Deduplication of Revision Information
Strategy 2 is in general suitable for deduplicating content that has multiple revisions. It can leverage the knowledge of path and filename to detect common ancestry between files and us it too its advantage.Unfortunately the strategy doesn’t allow for replacing a file with another one with equal functionality, because the file is still assessed on its content and not on its function. Thus differences between a file’s revisions always have to be distributed. The score of this performance factor is +/-.
Speed of importing VM image
The speed of importing a virtual machine image is quite good for strategy 2. The virtual disk image is read file by file, which is not the fastest method since the data is not in- order on the disk. But if a smart filesystem was used the retrieval of the meta-data and the layout of the data on the disk might be quite optimal. Also having files that are larger in size can have a positive impact on the average transfer speed. Adding the files to the database should be fast, since the files are stored separate of the meta-data and the amount of data-objects is limited. The performance factor is ‘good’: +.

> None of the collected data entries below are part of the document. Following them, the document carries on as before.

import Mathlib.Analysis.Calculus.FDeriv.Symmetric
import Mathlib.Analysis.Calculus.Deriv.Mul
import Summits.AtomisticToContinuum.FouriersLaw.Theorems.LocalOhmBVNoLocalIntegralsSites

/-!
# `NoLocalIntegrals` helper B: calculus of the coordinate partial derivatives

Helper file of the support item `NoLocalIntegrals` (stmt-AtomisticToContinuum-12074) of route `LocalOhmBV`
(sub-problem `FouriersLaw`): the rules of the coordinate partial derivatives `partialQZ x`, `partialPZ x`
(`InfiniteChainInvariantStates`) on smooth local observables — linearity, Leibniz and chain rules,
derivatives of the coordinates, covariance under `shiftPow` / `reflectZ` / freezing a site, SCHWARZ
(mixed partials commute), and the converse of locality: an observable whose two partial derivatives at
a site vanish identically does not depend on that site.
-/

noncomputable section

open scoped ContDiff
open Set Function Literature.MathematicalPhysics.KineticTheory.HeatConduction

namespace Summit.AtomisticToContinuum.FouriersLaw.Theorems.LocalOhmBV

variable {f g : ChainConfig → ℝ}

/-! ### The partial derivatives as derivatives along coordinate lines -/

/-- `∂_{q_x} f` at a configuration updated at `x` is the derivative of the position line through it. -/
theorem partialQZ_update_eq_deriv (f : ChainConfig → ℝ) (σ : ChainConfig) (x : ℤ) (t c : ℝ) :
    partialQZ x f (Function.update σ x (t, c)) = deriv (fun s => f (Function.update σ x (s, c))) t := by
  simp only [partialQZ, Function.update_self, Function.update_idem]

/-- `∂_{p_x} f` at a configuration updated at `x` is the derivative of the momentum line through it. -/
theorem partialPZ_update_eq_deriv (f : ChainConfig → ℝ) (σ : ChainConfig) (x : ℤ) (c t : ℝ) :
    partialPZ x f (Function.update σ x (c, t)) = deriv (fun s => f (Function.update σ x (c, s))) t := by
  simp only [partialPZ, Function.update_self, Function.update_idem]

/-- The position line of a smooth local observable has derivative `∂_{q_x} f`. -/
theorem hasDerivAt_lineQ (hf : IsSmoothLocal f) (σ : ChainConfig) (x : ℤ) (c t : ℝ) :
    HasDerivAt (fun s => f (Function.update σ x (s, c))) (partialQZ x f (Function.update σ x (t, c))) t := by
  rw [partialQZ_update_eq_deriv]
  exact (((contDiff_lineQ hf σ x c).differentiable (by simp)) t).hasDerivAt

/-- The momentum line of a smooth local observable has derivative `∂_{p_x} f`. -/
theorem hasDerivAt_lineP (hf : IsSmoothLocal f) (σ : ChainConfig) (x : ℤ) (c t : ℝ) :
    HasDerivAt (fun s => f (Function.update σ x (c, s))) (partialPZ x f (Function.update σ x (c, t))) t := by
  rw [partialPZ_update_eq_deriv]
  exact (((contDiff_lineP hf σ x c).differentiable (by simp)) t).hasDerivAt

/-- The position line through `σ` itself has derivative `∂_{q_x} f (σ)` at `q_x`. -/
theorem hasDerivAt_lineQ_self (hf : IsSmoothLocal f) (σ : ChainConfig) (x : ℤ) :
    HasDerivAt (fun s => f (Function.update σ x (s, (σ x).2))) (partialQZ x f σ) (σ x).1 := by
  have h := hasDerivAt_lineQ hf σ x (σ x).2 (σ x).1
  rwa [Prod.mk.eta, Function.update_eq_self] at h

/-- The momentum line through `σ` itself has derivative `∂_{p_x} f (σ)` at `p_x`. -/
theorem hasDerivAt_lineP_self (hf : IsSmoothLocal f) (σ : ChainConfig) (x : ℤ) :
    HasDerivAt (fun s => f (Function.update σ x ((σ x).1, s))) (partialPZ x f σ) (σ x).2 := by
  have h := hasDerivAt_lineP hf σ x (σ x).1 (σ x).2
  rwa [Prod.mk.eta, Function.update_eq_self] at h

/-! ### Linearity, Leibniz rule, chain rule -/

/-- `∂_{q_x}` is additive on smooth local observables. -/
theorem partialQZ_add (x : ℤ) (hf : IsSmoothLocal f) (hg : IsSmoothLocal g) :
    partialQZ x (fun σ => f σ + g σ) = fun σ => partialQZ x f σ + partialQZ x g σ := by
  funext σ
  exact ((hasDerivAt_lineQ_self hf σ x).add (hasDerivAt_lineQ_self hg σ x)).deriv

/-- `∂_{p_x}` is additive on smooth local observables. -/
theorem partialPZ_add (x : ℤ) (hf : IsSmoothLocal f) (hg : IsSmoothLocal g) :
    partialPZ x (fun σ => f σ + g σ) = fun σ => partialPZ x f σ + partialPZ x g σ := by
  funext σ
  exact ((hasDerivAt_lineP_self hf σ x).add (hasDerivAt_lineP_self hg σ x)).deriv

/-- `∂_{q_x}` of a difference. -/
theorem partialQZ_sub (x : ℤ) (hf : IsSmoothLocal f) (hg : IsSmoothLocal g) :
    partialQZ x (fun σ => f σ - g σ) = fun σ => partialQZ x f σ - partialQZ x g σ := by
  funext σ
  exact ((hasDerivAt_lineQ_self hf σ x).sub (hasDerivAt_lineQ_self hg σ x)).deriv

/-- `∂_{p_x}` of a difference. -/
theorem partialPZ_sub (x : ℤ) (hf : IsSmoothLocal f) (hg : IsSmoothLocal g) :
    partialPZ x (fun σ => f σ - g σ) = fun σ => partialPZ x f σ - partialPZ x g σ := by
  funext σ
  exact ((hasDerivAt_lineP_self hf σ x).sub (hasDerivAt_lineP_self hg σ x)).deriv

/-- Leibniz rule for `∂_{q_x}`. -/
theorem partialQZ_mul (x : ℤ) (hf : IsSmoothLocal f) (hg : IsSmoothLocal g) :
    partialQZ x (fun σ => f σ * g σ) = fun σ => partialQZ x f σ * g σ + f σ * partialQZ x g σ := by
  funext σ
  have h := ((hasDerivAt_lineQ_self hf σ x).mul (hasDerivAt_lineQ_self hg σ x)).deriv
  simp only [Prod.mk.eta, Function.update_eq_self] at h
  exact h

Speed of reassembling VM image
The speed of retrieving a virtual machine image is reasonable for strategy 2. First the virtual disk image, the filesystems etcetera have to be created at the target location. All the files can be retrieved relatively fast from a database and if large enough this good also go with reasonable average transfer speed. But when the files are written to the filesystem on the target virtual disk the filesystem has to decide on all the locations, which might be
75
non-linear. Also all the meta-data on the files will have to be applied. This makes this performance factor +/-.
Minimal size for effective cache
Strategy 2 allows for any size of database. All files, whether they are part of the operating system, applications or ‘user data’ they can all fairly be judged on their popularity to be cached or not. Also the spread of the curve for the popularity of files is not too equal. Thus it is possible to just cache just the popular instead of all files. The score of this performance factor is ‘good’: +.
Re-usability of data-objects
As described earlier, sometimes alikeness can be used to cache and reuse some files with just a difference-only-description. And of course identical files can be reused.
Unfortunately no re-usage on functionality is possible with this strategy, which limits re- usability between different versions of a file. This performance factor scores +/-.